A Louisiana family world famous for their Tabasco hot sauce is helping to conserve wetlands which protect the region from hurricanes and flooding.
The U.S. state on the Gulf of Mexico has lost thousands of miles of coast in less than a hundred years
As storms grow more violent and Louisiana loses more of its coast, the family is fighting erosion in the marshland. The marshes act as buffers protecting the factory from hurricanes and floods.
Overall, it’s probably a standoff, says CEO and president Harold “Took” Osborn, great-great-grandson of the McIlhenny Co.’s founder.
“We’re in the marshes, which means we’re basically at sea level. Avery Island is a high point in that. It’s 168 feet tall. It’s a salt dome,” explains Osborn.
The company has been brewing Tabasco Sauce here on Avery Island since 1868.
Osborn says: We’ve been making Tabasco Sauce here for 152 years. We’ve been, it started out as sort of the original cottage industry. It was made in my great-great grandfather’s pigeonnier, if you will, and he was making it in the 1860s, late 1860s, 1870s.”
The company is located on the tip of a salt column several miles deep.
It fills up to 700,000 bottles a day, selling them in 195 countries and territories.
While sinking land is a problem throughout southern Louisiana, Avery Island and four smaller salt domes along the Gulf Coast are still slowly rising.

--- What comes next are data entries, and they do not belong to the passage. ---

import Summits.NavierStokesRegularity.NavierStokesRegularity.Theorems.TypeILiouvilleTypeIliouvilleLWeakL3TailOfDecay
import HarnessLib

/-!
# The `|x|⁻¹` wake is exactly the threshold of the vanishing-tail criterion (crux `TypeIliouvilleL`,
# stmt-NavierStokesRegularity-10661, persistent stub S3ᵐ): tightness of `…WeakL3TailOfDecay`

Helper file (theorems only, no definition, no named fact, no `sorry`; lands
`--supports stmt-NavierStokesRegularity-10661`). Companion of `…WeakL3VanishingTail`,
`…WeakL3TailOfLp`, `…WeakL3TailOfDecay`: those kill a weak-`L³`-recurrent mild bounded ancient
solution as soon as ONE recurrence slice `v(τ_{k₀}) − b` has a vanishing weak-`L³` lower tail
(`Lᵖ`, `p ≤ 3`; `o(|x|⁻¹)`). This file records, in kernel, that the criterion stops EXACTLY at the
`−1`-homogeneous wake: for the model tail `x ↦ ‖x‖⁻¹` the quantity `s³ · vol{s < ‖x‖⁻¹}` is the
CONSTANT `vol B₁` (`cube_mul_meas_lt_inv_norm`), so it is uniformly weak-`L³` but its lower tail does
not vanish (`not_tendsto_cube_mul_meas_lt_inv_norm`) — the scale-invariant obstruction behind
Albritton–Barker's `ε(M)` (arXiv:1811.00502 §4) and behind the Type-I / self-similar profiles.

Nothing here proves S3ᵐ, (L), or anything about Navier–Stokes regularity.
-/

set_option linter.dupNamespace false

namespace Summit.NavierStokesRegularity.NavierStokesRegularity.Theorems

open MeasureTheory Filter Set Function Metric
open scoped ENNReal NNReal Topology

/-- **The `|x|⁻¹` tail is scale invariant in the weak-`L³` gauge**: for every `s > 0`,
`s³ · vol{x ∈ ℝ³ : s < ‖x‖⁻¹} = vol B(0,1)` (the superlevel set is the punctured ball
`B(0, 1/s)`). [folklore] -/
theorem cube_mul_meas_lt_inv_norm {s : ℝ} (hs : 0 < s) :
    ENNReal.ofReal s ^ 3 * (volume : Measure (EuclideanSpace ℝ (Fin 3))) {x | s < ‖x‖⁻¹} =
      volume (ball (0 : EuclideanSpace ℝ (Fin 3)) 1) := by
  -- the superlevel set is the punctured ball of radius `1/s`
  have hsub : {x : EuclideanSpace ℝ (Fin 3) | s < ‖x‖⁻¹} ⊆ ball 0 s⁻¹ := by
    intro x hx
    simp only [mem_setOf_eq] at hx
    rw [mem_ball, dist_zero_right]
    have hx0 : 0 < ‖x‖ := by
      by_contra h
      have h0 : ‖x‖ = 0 := le_antisymm (not_lt.1 h) (norm_nonneg _)
      rw [h0, inv_zero] at hx
      exact absurd hx (not_lt.2 hs.le)
    exact (lt_inv_comm₀ hs hx0).1 hx
  have hsup : ball (0 : EuclideanSpace ℝ (Fin 3)) s⁻¹ \ {0} ⊆ {x | s < ‖x‖⁻¹} := by
    intro x hx
    rw [Set.mem_sdiff, mem_ball, dist_zero_right, mem_singleton_iff] at hx
    have hx0 : 0 < ‖x‖ := norm_pos_iff.2 hx.2
    show s < ‖x‖⁻¹
    exact (lt_inv_comm₀ hs hx0).2 hx.1
  have hvol : (volume : Measure (EuclideanSpace ℝ (Fin 3))) {x | s < ‖x‖⁻¹} =
      volume (ball (0 : EuclideanSpace ℝ (Fin 3)) s⁻¹) := by
    refine le_antisymm (measure_mono hsub) ?_
    calc (volume : Measure (EuclideanSpace ℝ (Fin 3))) (ball 0 s⁻¹)
        = volume (ball (0 : EuclideanSpace ℝ (Fin 3)) s⁻¹ \ {0}) :=
          (measure_sdiff_null (measure_singleton _)).symm
      _ ≤ volume {x : EuclideanSpace ℝ (Fin 3) | s < ‖x‖⁻¹} := measure_mono hsup
  rw [hvol, Measure.addHaar_ball_of_pos volume (0 : EuclideanSpace ℝ (Fin 3)) (inv_pos.2 hs),
    finrank_euclideanSpace_fin, ← mul_assoc, ← ENNReal.ofReal_pow hs.le,
    ← ENNReal.ofReal_mul (by positivity), ← mul_pow, mul_inv_cancel₀ hs.ne', one_pow,
    ENNReal.ofReal_one, one_mul]

/-- **Hence the `|x|⁻¹` tail has NO vanishing weak-`L³` lower tail**: `s³ · vol{s < ‖x‖⁻¹}` does
not tend to `0` as `s → 0⁺` (it is the positive constant `vol B(0,1)`), so the criterion of
`oseenMild_const_of_backward_weakL3_const_of_tail` stops exactly at the `−1`-homogeneous wakes
(Albritton–Barker's `ε(M)`). [cite: AlbrittonBarker2019, §4 (arXiv:1811.00502 p. 9), the class 𝔹] -/
theorem not_tendsto_cube_mul_meas_lt_inv_norm :
    ¬ Tendsto (fun s : ℝ => ENNReal.ofReal s ^ 3 *
        (volume : Measure (EuclideanSpace ℝ (Fin 3))) {x : EuclideanSpace ℝ (Fin 3) | s < ‖x‖⁻¹})
      (𝓝[>] 0) (𝓝 0) := by
  intro h
  have hconst : ∀ᶠ s in 𝓝[>] (0 : ℝ), ENNReal.ofReal s ^ 3 *
      (volume : Measure (EuclideanSpace ℝ (Fin 3))) {x : EuclideanSpace ℝ (Fin 3) | s < ‖x‖⁻¹} =
        volume (ball (0 : EuclideanSpace ℝ (Fin 3)) 1) :=
    eventually_nhdsWithin_of_forall fun s hs => cube_mul_meas_lt_inv_norm hs
  have h1 : Tendsto (fun _ : ℝ => (volume : Measure (EuclideanSpace ℝ (Fin 3))) (ball 0 1))
      (𝓝[>] (0 : ℝ)) (𝓝 0) := h.congr' hconst
  have h2 := tendsto_nhds_unique h1 tendsto_const_nhds
  exact (measure_ball_pos (volume : Measure (EuclideanSpace ℝ (Fin 3))) 0 one_pos).ne' h2.symm

end Summit.NavierStokesRegularity.NavierStokesRegularity.Theorems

But the danger from hurricanes remains.
A 20-foot (6.1-meter) high, $5 million (USD) earthen levee now encloses the 40 acres (16 hectares) or so around Tabasco’s factory.
This is because Hurricane Rita’s storm surge pushed floodwaters within inches (centimeters) of the place in 2005.
Much of the wetlands work is low-tech, enlisting volunteers to plant marsh grass in the 30,000 acres (12,100 hectares) around the small island a few miles north of Barataria Bay.
It’s also one of the areas hit hardest by the 2010 Gulf of Mexico oil spill.
“Resources have always been hard to get here, and that’s sort of, our ethos has been conservation in that way and conservation in other ways as well, which is anything that we get out here,” says Osborn.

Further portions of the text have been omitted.